(Stored dataset items)
[Start of Attachment]
import Summits.AtomisticToContinuum.BoseEinsteinCondensation.Theorems.BECInsertionCorrectorBoundaryTransferWeakModeFreeRigidityTransferOfRigidity
import Summits.AtomisticToContinuum.BoseEinsteinCondensation.Theorems.BECInsertionCorrectorBoundaryTransferWeakModeFreeRigidityTransferLocBdd
import Summits.AtomisticToContinuum.BoseEinsteinCondensation.Theorems.BECInsertionCorrectorBoundaryTransferWeakCondensedMinimisersOfChord
import Summits.AtomisticToContinuum.BoseEinsteinCondensation.Theorems.BECGroundStateSOSBoundaryTransferWeakModeFreeRewardSplit
import Summits.AtomisticToContinuum.BoseEinsteinCondensation.Theses.BECHusimiAmplitudeGas
import Summits.AtomisticToContinuum.BoseEinsteinCondensation.Theses.BECCutLineWeakDisorder
import Summits.AtomisticToContinuum.BoseEinsteinCondensation.Theses.BECInsertionCorrector
import Summits.AtomisticToContinuum.BoseEinsteinCondensation.Theses.BECPeriodicReduction

/-!
# `BoundaryTransferWeak` (stmt-AtomisticToContinuum-0827) closed modulo X₁ and Dirichlet rigidity

Line `mode_free_reward` of the crux (lead c6): with the two fixed-`N` stubs of piece X₂ landed
(`stub_condensedMinimisersOfChord`, p172484; `stub_modeFreeRigidityTransfer_locBdd`, p172452) and the conditional
transfer `modeFreeRigidityTransfer_of_groundStateRigidity` (p-wave 2), the crux is reduced, sorry-free and BY NAME, to
two EXISTING items:

* `modeFreeSlopeToBEC_of_groundStateRigidity` — X₂ `ModeFreeSlopeToBEC` (stmt-18444, by name) follows from
  `GroundStateRigidity` (stmt-9072, by name); and `modeFreeSlopeToBECAt_of_essLocBdd` — X₂ holds OUTRIGHT for every
  admissible `v` essentially locally bounded on `(0, ∞)` (class (a) of stmt-9072, where rigidity is landed);
* `boundaryTransferWeak_of_chord_of_rigidity` — **crux 0827 ⟸ X₁ `ModeFreeRewardChord` (stmt-18443) ∧
  `GroundStateRigidity` (stmt-9072)**, on the lead's route `BECInsertionCorrector` and on the home route
  `BECPeriodicReduction` (all copies `rfl`);
* `boundaryTransferAt_of_chord_of_essLocBdd` — for class (a) potentials the crux's implication `A(v) → B(v)` follows
  from X₁ ALONE.

So what remains of stmt-0827 is exactly X₁ (thermodynamic content; equivalently the over-condensation penalty,
`modeFreeRewardChord_iff_overCondensationPenalty`, p172744) plus, for singular potentials only, the uniqueness kernel
of stmt-9072. All `[folklore]` assemblies of landed theorems.
-/

noncomputable section

open MeasureTheory Filter
open scoped ENNReal NNReal

namespace Summit.AtomisticToContinuum.BoseEinsteinCondensation.ModeFreeReward

open Literature.MathematicalPhysics.QuantumManyBody.BoseGas
open Summit.AtomisticToContinuum.BoseEinsteinCondensation.Theses.BECCutLineWeakDisorder (GroundStateRigidity)
open Summit.AtomisticToContinuum.BoseEinsteinCondensation.Theses.BECHusimiAmplitudeGas
  (ModeFreeRewardChord ModeFreeSlopeToBEC)

/-- **X₂ at one potential from a rigidity transfer at that potential** (the composition of the line's piece X₂:
stub 1 with `ε = c/4` gives condensed competitors at every slack with constant `c − c/4`; the transfer with
`c'' = c/2 < c − c/4` gives `condensateNumber ≥ (c/2) N`). [folklore] -/
theorem modeFreeSlopeToBECAt_of_transferAt {v : ℝ → ℝ≥0∞}
    (h₂ : ∃ ρ₁ : ℝ, 0 < ρ₁ ∧ ∀ ρ : ℝ, 0 < ρ → ρ < ρ₁ →
      ∀ c' c'' : ℝ, 0 < c'' → c'' < c' → ∀ᶠ N : ℕ in atTop,
        groundStateEnergy v N (sideLength ρ N) ≠ ⊤ →
        (∀ η : ℝ≥0∞, 0 < η → ∃ Ψ : TrialState N (sideLength ρ N),
          energy v Ψ ≤ groundStateEnergy v N (sideLength ρ N) + η ∧
            ENNReal.ofReal (c' * N) ≤ maxOccupation N Ψ.ψ) →
        ENNReal.ofReal (c'' * N) ≤ condensateNumber v N (sideLength ρ N)) :
    ∃ ρ₁ : ℝ, 0 < ρ₁ ∧ ∀ ρ : ℝ, 0 < ρ → ρ < ρ₁ → ∀ c : ℝ, 0 < c → c ≤ 1 →
      ∀ᶠ N : ℕ in atTop, groundStateEnergy v N (sideLength ρ N) ≠ ⊤ →
        (∃ lam₁ : ℝ, 0 < lam₁ ∧ ∀ lam : ℝ, 0 < lam → lam ≤ lam₁ →
          (⨅ Ψ : TrialState N (sideLength ρ N),
              energy v Ψ + ENNReal.ofReal lam * ((N : ℝ≥0∞) - maxOccupation N Ψ.ψ)) ≤
            groundStateEnergy v N (sideLength ρ N) + ENNReal.ofReal (lam * (1 - c) * N)) →
        ENNReal.ofReal (c / 2 * N) ≤ condensateNumber v N (sideLength ρ N) := by
  obtain ⟨ρ₁, hρ₁, H⟩ := h₂
  refine ⟨ρ₁, hρ₁, fun ρ hρ hlt c hc hc1 => ?_⟩
  have hlt' : c / 2 < c - c / 4 := by linarith
  filter_upwards [H ρ hρ hlt (c - c / 4) (c / 2) (by positivity) hlt'] with N hN hE0 hchord
  obtain ⟨lam₁, hlam₁, hG⟩ := hchord
  exact hN hE0 fun η hη =>
    stub_condensedMinimisersOfChord v N (sideLength ρ N) c lam₁ hlam₁ hc hc1 hE0 hG η hη (c / 4) (by positivity)

/-- **X₂ `ModeFreeSlopeToBEC` (stmt-AtomisticToContinuum-18444, by name) from `GroundStateRigidity`
(stmt-AtomisticToContinuum-9072, by name)** — every admissible `v`, hard cores included. [folklore] -/
theorem modeFreeSlopeToBEC_of_groundStateRigidity (hR : GroundStateRigidity) : ModeFreeSlopeToBEC :=
  fun v hv => modeFreeSlopeToBECAt_of_transferAt (modeFreeRigidityTransfer_of_groundStateRigidity hR v hv)

/-- **X₂ holds outright on class (a)**: for every admissible `v` essentially locally bounded on `(0, ∞)` the body
of `ModeFreeSlopeToBEC` at `v` is a theorem (landed rigidity, `stub_modeFreeRigidityTransfer_locBdd`). [folklore] -/
theorem modeFreeSlopeToBECAt_of_essLocBdd {v : ℝ → ℝ≥0∞} (hv : IsRepulsiveFiniteRange v)
    (hlb : ∀ r : ℝ, 0 < r → ∃ C : ℝ≥0, ∀ᵐ s : ℝ, r ≤ s → v s ≤ C) :
    ∃ ρ₁ : ℝ, 0 < ρ₁ ∧ ∀ ρ : ℝ, 0 < ρ → ρ < ρ₁ → ∀ c : ℝ, 0 < c → c ≤ 1 →
      ∀ᶠ N : ℕ in atTop, groundStateEnergy v N (sideLength ρ N) ≠ ⊤ →
        (∃ lam₁ : ℝ, 0 < lam₁ ∧ ∀ lam : ℝ, 0 < lam → lam ≤ lam₁ →
          (⨅ Ψ : TrialState N (sideLength ρ N),
              energy v Ψ + ENNReal.ofReal lam * ((N : ℝ≥0∞) - maxOccupation N Ψ.ψ)) ≤
            groundStateEnergy v N (sideLength ρ N) + ENNReal.ofReal (lam * (1 - c) * N)) →
        ENNReal.ofReal (c / 2 * N) ≤ condensateNumber v N (sideLength ρ N) :=
  modeFreeSlopeToBECAt_of_transferAt (stub_modeFreeRigidityTransfer_locBdd v hv hlb)

/-- **Crux `BoundaryTransferWeak` (stmt-AtomisticToContinuum-0827) ⟸ X₁ ∧ Dirichlet rigidity**, on the lead's route
`BECInsertionCorrector`: `ModeFreeRewardChord` (stmt-18443) and `GroundStateRigidity` (stmt-9072) imply the crux, by the
landed glue `boundaryTransferWeak_of_modeFreeReward` (p164138) and `modeFreeSlopeToBEC_of_groundStateRigidity`.
[folklore] -/
theorem boundaryTransferWeak_of_chord_of_rigidity (h₁ : ModeFreeRewardChord) (hR : GroundStateRigidity) :
    Summit.AtomisticToContinuum.BoseEinsteinCondensation.Theses.BECInsertionCorrector.BoundaryTransferWeak :=
  boundaryTransferWeak_of_modeFreeReward h₁ (modeFreeSlopeToBEC_of_groundStateRigidity hR)

/-- The same reduction for the home-route copy `BECPeriodicReduction.BoundaryTransferWeak` (definitionally the same
statement). [folklore] -/
theorem boundaryTransferWeak_periodicReduction_of_chord_of_rigidity (h₁ : ModeFreeRewardChord)
    (hR : GroundStateRigidity) :
    Summit.AtomisticToContinuum.BoseEinsteinCondensation.Theses.BECPeriodicReduction.BoundaryTransferWeak :=
  boundaryTransferWeak_of_chord_of_rigidity h₁ hR

/-- **On class (a) the crux's implication follows from X₁ alone**: for an admissible `v` essentially locally bounded
on `(0, ∞)`, `ModeFreeRewardChord` turns torus BEC at all small densities (the crux's hypothesis `A(v)`, verbatim)
into Dirichlet ground-state BEC at all small densities (`B(v)`). [folklore] -/
theorem boundaryTransferAt_of_chord_of_essLocBdd (h₁ : ModeFreeRewardChord) {v : ℝ → ℝ≥0∞}
    (hv : IsRepulsiveFiniteRange v) (hlb : ∀ r : ℝ, 0 < r → ∃ C : ℝ≥0, ∀ᵐ s : ℝ, r ≤ s → v s ≤ C)
    (hA : ∃ ρ₀ : ℝ, 0 < ρ₀ ∧ ∀ ρ : ℝ, 0 < ρ → ρ < ρ₀ → ∃ c : ℝ, 0 < c ∧
      ∀ᶠ N : ℕ in atTop, ∃ δ : ℝ≥0∞, 0 < δ ∧
        ∀ Ψ : PeriodicTrialState N (sideLength ρ N),
          periodicEnergy v Ψ ≤ periodicGroundStateEnergy v N (sideLength ρ N) + δ →
            ENNReal.ofReal (c * N) ≤ condensateOccupation N (sideLength ρ N) Ψ.ψ) :
    ∃ ρ₀ : ℝ, 0 < ρ₀ ∧ ∀ ρ : ℝ, 0 < ρ → ρ < ρ₀ → HasGroundStateBEC v ρ :=
  boundaryTransferAt_of_modeFreeReward hv (h₁ v hv) (modeFreeSlopeToBECAt_of_essLocBdd hv hlb) hA

end Summit.AtomisticToContinuum.BoseEinsteinCondensation.ModeFreeReward

end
[End of Attachment]
▸ **Work to be completed**:
All that is wanted is an exact copy of the lines above from the one with "into Dirichlet ground-state" through the one with "boundaryTransferAt_of_modeFreeReward hv (h₁", with both ends included.

▸ **Written solution**:
into Dirichlet ground-state BEC at all small densities (`B(v)`). [folklore] -/
theorem boundaryTransferAt_of_chord_of_essLocBdd (h₁ : ModeFreeRewardChord) {v : ℝ → ℝ≥0∞}
    (hv : IsRepulsiveFiniteRange v) (hlb : ∀ r : ℝ, 0 < r → ∃ C : ℝ≥0, ∀ᵐ s : ℝ, r ≤ s → v s ≤ C)
    (hA : ∃ ρ₀ : ℝ, 0 < ρ₀ ∧ ∀ ρ : ℝ, 0 < ρ → ρ < ρ₀ → ∃ c : ℝ, 0 < c ∧
      ∀ᶠ N : ℕ in atTop, ∃ δ : ℝ≥0∞, 0 < δ ∧
        ∀ Ψ : PeriodicTrialState N (sideLength ρ N),
          periodicEnergy v Ψ ≤ periodicGroundStateEnergy v N (sideLength ρ N) + δ →
            ENNReal.ofReal (c * N) ≤ condensateOccupation N (sideLength ρ N) Ψ.ψ) :
    ∃ ρ₀ : ℝ, 0 < ρ₀ ∧ ∀ ρ : ℝ, 0 < ρ → ρ < ρ₀ → HasGroundStateBEC v ρ :=
  boundaryTransferAt_of_modeFreeReward hv (h₁ v hv) (modeFreeSlopeToBECAt_of_essLocBdd hv hlb) hA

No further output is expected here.